Could you print each of the records below exactly?
START Available records
import Summits.MatrixMultiplication.MatrixMultiplication.Theses.NilpotentLieHosts

/-!
# Route NilpotentLieHosts — `HeisenbergBranch` (item stmt-MatrixMultiplication-7727, support)

The Heisenberg branch closes the summit by itself:
`HeisenbergEnvelopingCost → HeisenbergThresholdDesigns → MatrixMultiplication` (`ω(ℂ) = 2`).

Pure exponent bookkeeping over `ℝ` (the `d = 3`, `b = 1` instance of the route's deciding theorem
`closes`): `2 ≤ ω` is the tree's flattening bound `omega_two_le`; if `2 < ω`, feed the design
half the loss `δ := (ω-2)/(2ω) > 0`.  The design exponent `(9/2 - δ)·(ω/3)` then exceeds the cost
exponent `F := ω + 1` by exactly `g := (ω-2)/3 > 0`, so a design at budget `s ≥ 1` gives
`s^g · s^F ≤ (|X||Y||Z|)^(ω/3) ≤ C·(s+1)^F ≤ max C 1 · max 1 2^F · s^F`, i.e.
`s^g ≤ max C 1 · max 1 2^F`, impossible for the unboundedly large budgets the design half supplies
(`tendsto_rpow_atTop`).  No upper bound on `ω` is used.

Sources: Blaser2013 (Def. 5.1, `ω ≥ 2`), BlasiakCohnGrochowPrattUmans2024 (Thm 2.2 / Rem 2.4, the
shape of the cost inequality).
-/

-- the tree's namespace `Summit.MatrixMultiplication.MatrixMultiplication.…` repeats a component by design
set_option linter.dupNamespace false

namespace Summit.MatrixMultiplication.MatrixMultiplication.Theorems

open Summit.MatrixMultiplication.MatrixMultiplication.Theses.NilpotentLieHosts

/-- **HeisenbergBranch** (item stmt-MatrixMultiplication-7727): the Heisenberg cost bound
`(|X||Y||Z|)^(ω/3) ≤ C (s+1)^(ω+1)` together with threshold designs `|X||Y||Z| ≥ s^(9/2-δ)` at
unboundedly many budgets `s`, for every `δ > 0`, force `ω(ℂ) = 2`: for `ω > 2` the choice
`δ := (ω-2)/(2ω)` leaves a gap `s^((ω-2)/3) ≤ max C 1 · max 1 2^(ω+1)`, absurd as `s → ∞`;
`ω ≥ 2` is `omega_two_le`. -/
theorem heisenbergBranch_proof : HeisenbergBranch := by
  unfold HeisenbergBranch
  intro hCost hDesign
  show Literature.Computability.AlgebraicComplexity.omega ℂ = 2
  have hw2 : 2 ≤ Literature.Computability.AlgebraicComplexity.omega ℂ :=
    Literature.Computability.AlgebraicComplexity.omega_two_le ℂ
  refine le_antisymm ?_ hw2
  refine not_lt.1 fun hlt => ?_
  set w : ℝ := Literature.Computability.AlgebraicComplexity.omega ℂ with hwdef
  -- the cost constant `C`
  obtain ⟨C, hC⟩ := hCost
  have hwpos : 0 < w := lt_of_lt_of_le two_pos hw2
  have hw2' : 0 < w - 2 := sub_pos.2 hlt
  -- the loss `δ = (w-2)/(2w)` fed to the design half, the cost exponent `F`, the gap `g`
  have hδ : 0 < (w - 2) / (2 * w) := div_pos hw2' (mul_pos two_pos hwpos)
  set F : ℝ := w + 1 with hFdef
  set g : ℝ := (w - 2) / 3 with hgdef
  have hg : 0 < g := div_pos hw2' three_pos
  have hcancel : (w - 2) / (2 * w) * (w / 3) = (w - 2) / 6 := by
    field_simp
    ring
  have hexp : ((9 : ℝ) / 2 - (w - 2) / (2 * w)) * (w / 3) = g + F := by
    rw [sub_mul, hcancel, hgdef, hFdef]
    ring
  -- constants: `C' = max C 1` and `K = max 1 2^F` with `(s+1)^F ≤ K·s^F` for `s ≥ 1`
  set C' : ℝ := max C 1 with hC'def
  set K : ℝ := max 1 ((2 : ℝ) ^ F) with hKdef
  have hC'1 : 1 ≤ C' := le_max_right _ _
  have hK1 : 1 ≤ K := le_max_left _ _
  have hC'0 : 0 ≤ C' := zero_le_one.trans hC'1
  -- `x ↦ x^g` is unbounded: beyond `M` it exceeds `C'·K + 1`
  obtain ⟨M, hM⟩ := Filter.tendsto_atTop_atTop.1 (tendsto_rpow_atTop hg) (C' * K + 1)
  -- a design at a budget `s ≥ max 1 ⌈M⌉₊`, and its price
  obtain ⟨s, hs, X, Y, Z, hU, hT, hS, hV⟩ := hDesign ((w - 2) / (2 * w)) hδ (max 1 (Nat.ceil M))
  have hs1 : 1 ≤ s := (le_max_left _ _).trans hs
  have hsM : M ≤ (s : ℝ) :=
    (Nat.le_ceil M).trans (by exact_mod_cast (le_max_right 1 (Nat.ceil M)).trans hs)
  have hsR1 : (1 : ℝ) ≤ s := by exact_mod_cast hs1
  have hsR0 : (0 : ℝ) < s := one_pos.trans_le hsR1
  have hcost := hC s X Y Z hU hT hS
  -- real bookkeeping
  have hsF : (0 : ℝ) < (s : ℝ) ^ F := Real.rpow_pos_of_pos hsR0 F
  have h1 : (s : ℝ) ^ g * (s : ℝ) ^ F ≤ ((X.card : ℝ) * Y.card * Z.card) ^ (w / 3) := by
    rw [← Real.rpow_add hsR0, ← hexp, Real.rpow_mul hsR0.le]
    exact Real.rpow_le_rpow (Real.rpow_nonneg hsR0.le _) hV (div_nonneg hwpos.le three_pos.le)
  have hF0 : 0 ≤ F := by
    rw [hFdef]
    linarith
  have h2 : C * ((s : ℝ) + 1) ^ F ≤ C' * (K * (s : ℝ) ^ F) := by
    have hs1F : (0 : ℝ) ≤ ((s : ℝ) + 1) ^ F := Real.rpow_nonneg (by positivity) F
    have h3 : ((s : ℝ) + 1) ^ F ≤ K * (s : ℝ) ^ F := by
      calc ((s : ℝ) + 1) ^ F ≤ (2 * (s : ℝ)) ^ F :=
            Real.rpow_le_rpow (by positivity) (by linarith) hF0
        _ = (2 : ℝ) ^ F * (s : ℝ) ^ F := Real.mul_rpow zero_le_two hsR0.le
        _ ≤ K * (s : ℝ) ^ F := mul_le_mul_of_nonneg_right (le_max_right _ _) hsF.le
    calc C * ((s : ℝ) + 1) ^ F ≤ C' * ((s : ℝ) + 1) ^ F :=
          mul_le_mul_of_nonneg_right (le_max_left _ _) hs1F
      _ ≤ C' * (K * (s : ℝ) ^ F) := mul_le_mul_of_nonneg_left h3 hC'0
  have h4 : (s : ℝ) ^ g * (s : ℝ) ^ F ≤ C' * K * (s : ℝ) ^ F := by
    rw [mul_assoc]
    exact h1.trans (hcost.trans h2)
  have h5 : (s : ℝ) ^ g ≤ C' * K := le_of_mul_le_mul_right h4 hsF
  have h6 : C' * K + 1 ≤ (s : ℝ) ^ g := hM (s : ℝ) hsM
  linarith

end Summit.MatrixMultiplication.MatrixMultiplication.Theorems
END Available records
● Expected answer
import Summits.MatrixMultiplication.MatrixMultiplication.Theses.NilpotentLieHosts

/-!
# Route NilpotentLieHosts — `HeisenbergBranch` (item stmt-MatrixMultiplication-7727, support)

The Heisenberg branch closes the summit by itself:
`HeisenbergEnvelopingCost → HeisenbergThresholdDesigns → MatrixMultiplication` (`ω(ℂ) = 2`).

Pure exponent bookkeeping over `ℝ` (the `d = 3`, `b = 1` instance of the route's deciding theorem
`closes`): `2 ≤ ω` is the tree's flattening bound `omega_two_le`; if `2 < ω`, feed the design
half the loss `δ := (ω-2)/(2ω) > 0`.  The design exponent `(9/2 - δ)·(ω/3)` then exceeds the cost
exponent `F := ω + 1` by exactly `g := (ω-2)/3 > 0`, so a design at budget `s ≥ 1` gives
`s^g · s^F ≤ (|X||Y||Z|)^(ω/3) ≤ C·(s+1)^F ≤ max C 1 · max 1 2^F · s^F`, i.e.
`s^g ≤ max C 1 · max 1 2^F`, impossible for the unboundedly large budgets the design half supplies
(`tendsto_rpow_atTop`).  No upper bound on `ω` is used.

Sources: Blaser2013 (Def. 5.1, `ω ≥ 2`), BlasiakCohnGrochowPrattUmans2024 (Thm 2.2 / Rem 2.4, the
shape of the cost inequality).
-/

-- the tree's namespace `Summit.MatrixMultiplication.MatrixMultiplication.…` repeats a component by design
set_option linter.dupNamespace false

namespace Summit.MatrixMultiplication.MatrixMultiplication.Theorems

open Summit.MatrixMultiplication.MatrixMultiplication.Theses.NilpotentLieHosts

/-- **HeisenbergBranch** (item stmt-MatrixMultiplication-7727): the Heisenberg cost bound
`(|X||Y||Z|)^(ω/3) ≤ C (s+1)^(ω+1)` together with threshold designs `|X||Y||Z| ≥ s^(9/2-δ)` at
unboundedly many budgets `s`, for every `δ > 0`, force `ω(ℂ) = 2`: for `ω > 2` the choice
`δ := (ω-2)/(2ω)` leaves a gap `s^((ω-2)/3) ≤ max C 1 · max 1 2^(ω+1)`, absurd as `s → ∞`;
`ω ≥ 2` is `omega_two_le`. -/
theorem heisenbergBranch_proof : HeisenbergBranch := by
  unfold HeisenbergBranch
  intro hCost hDesign
  show Literature.Computability.AlgebraicComplexity.omega ℂ = 2
  have hw2 : 2 ≤ Literature.Computability.AlgebraicComplexity.omega ℂ :=
    Literature.Computability.AlgebraicComplexity.omega_two_le ℂ
  refine le_antisymm ?_ hw2
  refine not_lt.1 fun hlt => ?_
  set w : ℝ := Literature.Computability.AlgebraicComplexity.omega ℂ with hwdef
  -- the cost constant `C`
  obtain ⟨C, hC⟩ := hCost
  have hwpos : 0 < w := lt_of_lt_of_le two_pos hw2
  have hw2' : 0 < w - 2 := sub_pos.2 hlt
  -- the loss `δ = (w-2)/(2w)` fed to the design half, the cost exponent `F`, the gap `g`
  have hδ : 0 < (w - 2) / (2 * w) := div_pos hw2' (mul_pos two_pos hwpos)
  set F : ℝ := w + 1 with hFdef
  set g : ℝ := (w - 2) / 3 with hgdef
  have hg : 0 < g := div_pos hw2' three_pos
  have hcancel : (w - 2) / (2 * w) * (w / 3) = (w - 2) / 6 := by
    field_simp
    ring
  have hexp : ((9 : ℝ) / 2 - (w - 2) / (2 * w)) * (w / 3) = g + F := by
    rw [sub_mul, hcancel, hgdef, hFdef]
    ring
  -- constants: `C' = max C 1` and `K = max 1 2^F` with `(s+1)^F ≤ K·s^F` for `s ≥ 1`
  set C' : ℝ := max C 1 with hC'def
  set K : ℝ := max 1 ((2 : ℝ) ^ F) with hKdef
  have hC'1 : 1 ≤ C' := le_max_right _ _
  have hK1 : 1 ≤ K := le_max_left _ _
  have hC'0 : 0 ≤ C' := zero_le_one.trans hC'1
  -- `x ↦ x^g` is unbounded: beyond `M` it exceeds `C'·K + 1`
  obtain ⟨M, hM⟩ := Filter.tendsto_atTop_atTop.1 (tendsto_rpow_atTop hg) (C' * K + 1)
  -- a design at a budget `s ≥ max 1 ⌈M⌉₊`, and its price
  obtain ⟨s, hs, X, Y, Z, hU, hT, hS, hV⟩ := hDesign ((w - 2) / (2 * w)) hδ (max 1 (Nat.ceil M))
  have hs1 : 1 ≤ s := (le_max_left _ _).trans hs
  have hsM : M ≤ (s : ℝ) :=
    (Nat.le_ceil M).trans (by exact_mod_cast (le_max_right 1 (Nat.ceil M)).trans hs)
  have hsR1 : (1 : ℝ) ≤ s := by exact_mod_cast hs1
  have hsR0 : (0 : ℝ) < s := one_pos.trans_le hsR1
  have hcost := hC s X Y Z hU hT hS
  -- real bookkeeping
  have hsF : (0 : ℝ) < (s : ℝ) ^ F := Real.rpow_pos_of_pos hsR0 F
  have h1 : (s : ℝ) ^ g * (s : ℝ) ^ F ≤ ((X.card : ℝ) * Y.card * Z.card) ^ (w / 3) := by
    rw [← Real.rpow_add hsR0, ← hexp, Real.rpow_mul hsR0.le]
    exact Real.rpow_le_rpow (Real.rpow_nonneg hsR0.le _) hV (div_nonneg hwpos.le three_pos.le)
  have hF0 : 0 ≤ F := by
    rw [hFdef]
    linarith
  have h2 : C * ((s : ℝ) + 1) ^ F ≤ C' * (K * (s : ℝ) ^ F) := by
    have hs1F : (0 : ℝ) ≤ ((s : ℝ) + 1) ^ F := Real.rpow_nonneg (by positivity) F
    have h3 : ((s : ℝ) + 1) ^ F ≤ K * (s : ℝ) ^ F := by
      calc ((s : ℝ) + 1) ^ F ≤ (2 * (s : ℝ)) ^ F :=
            Real.rpow_le_rpow (by positivity) (by linarith) hF0
        _ = (2 : ℝ) ^ F * (s : ℝ) ^ F := Real.mul_rpow zero_le_two hsR0.le
        _ ≤ K * (s : ℝ) ^ F := mul_le_mul_of_nonneg_right (le_max_right _ _) hsF.le
    calc C * ((s : ℝ) + 1) ^ F ≤ C' * ((s : ℝ) + 1) ^ F :=
          mul_le_mul_of_nonneg_right (le_max_left _ _) hs1F
      _ ≤ C' * (K * (s : ℝ) ^ F) := mul_le_mul_of_nonneg_left h3 hC'0
  have h4 : (s : ℝ) ^ g * (s : ℝ) ^ F ≤ C' * K * (s : ℝ) ^ F := by
    rw [mul_assoc]
    exact h1.trans (hcost.trans h2)
  have h5 : (s : ℝ) ^ g ≤ C' * K := le_of_mul_le_mul_right h4 hsF
  have h6 : C' * K + 1 ≤ (s : ℝ) ^ g := hM (s : ℝ) hsM
  linarith

end Summit.MatrixMultiplication.MatrixMultiplication.Theorems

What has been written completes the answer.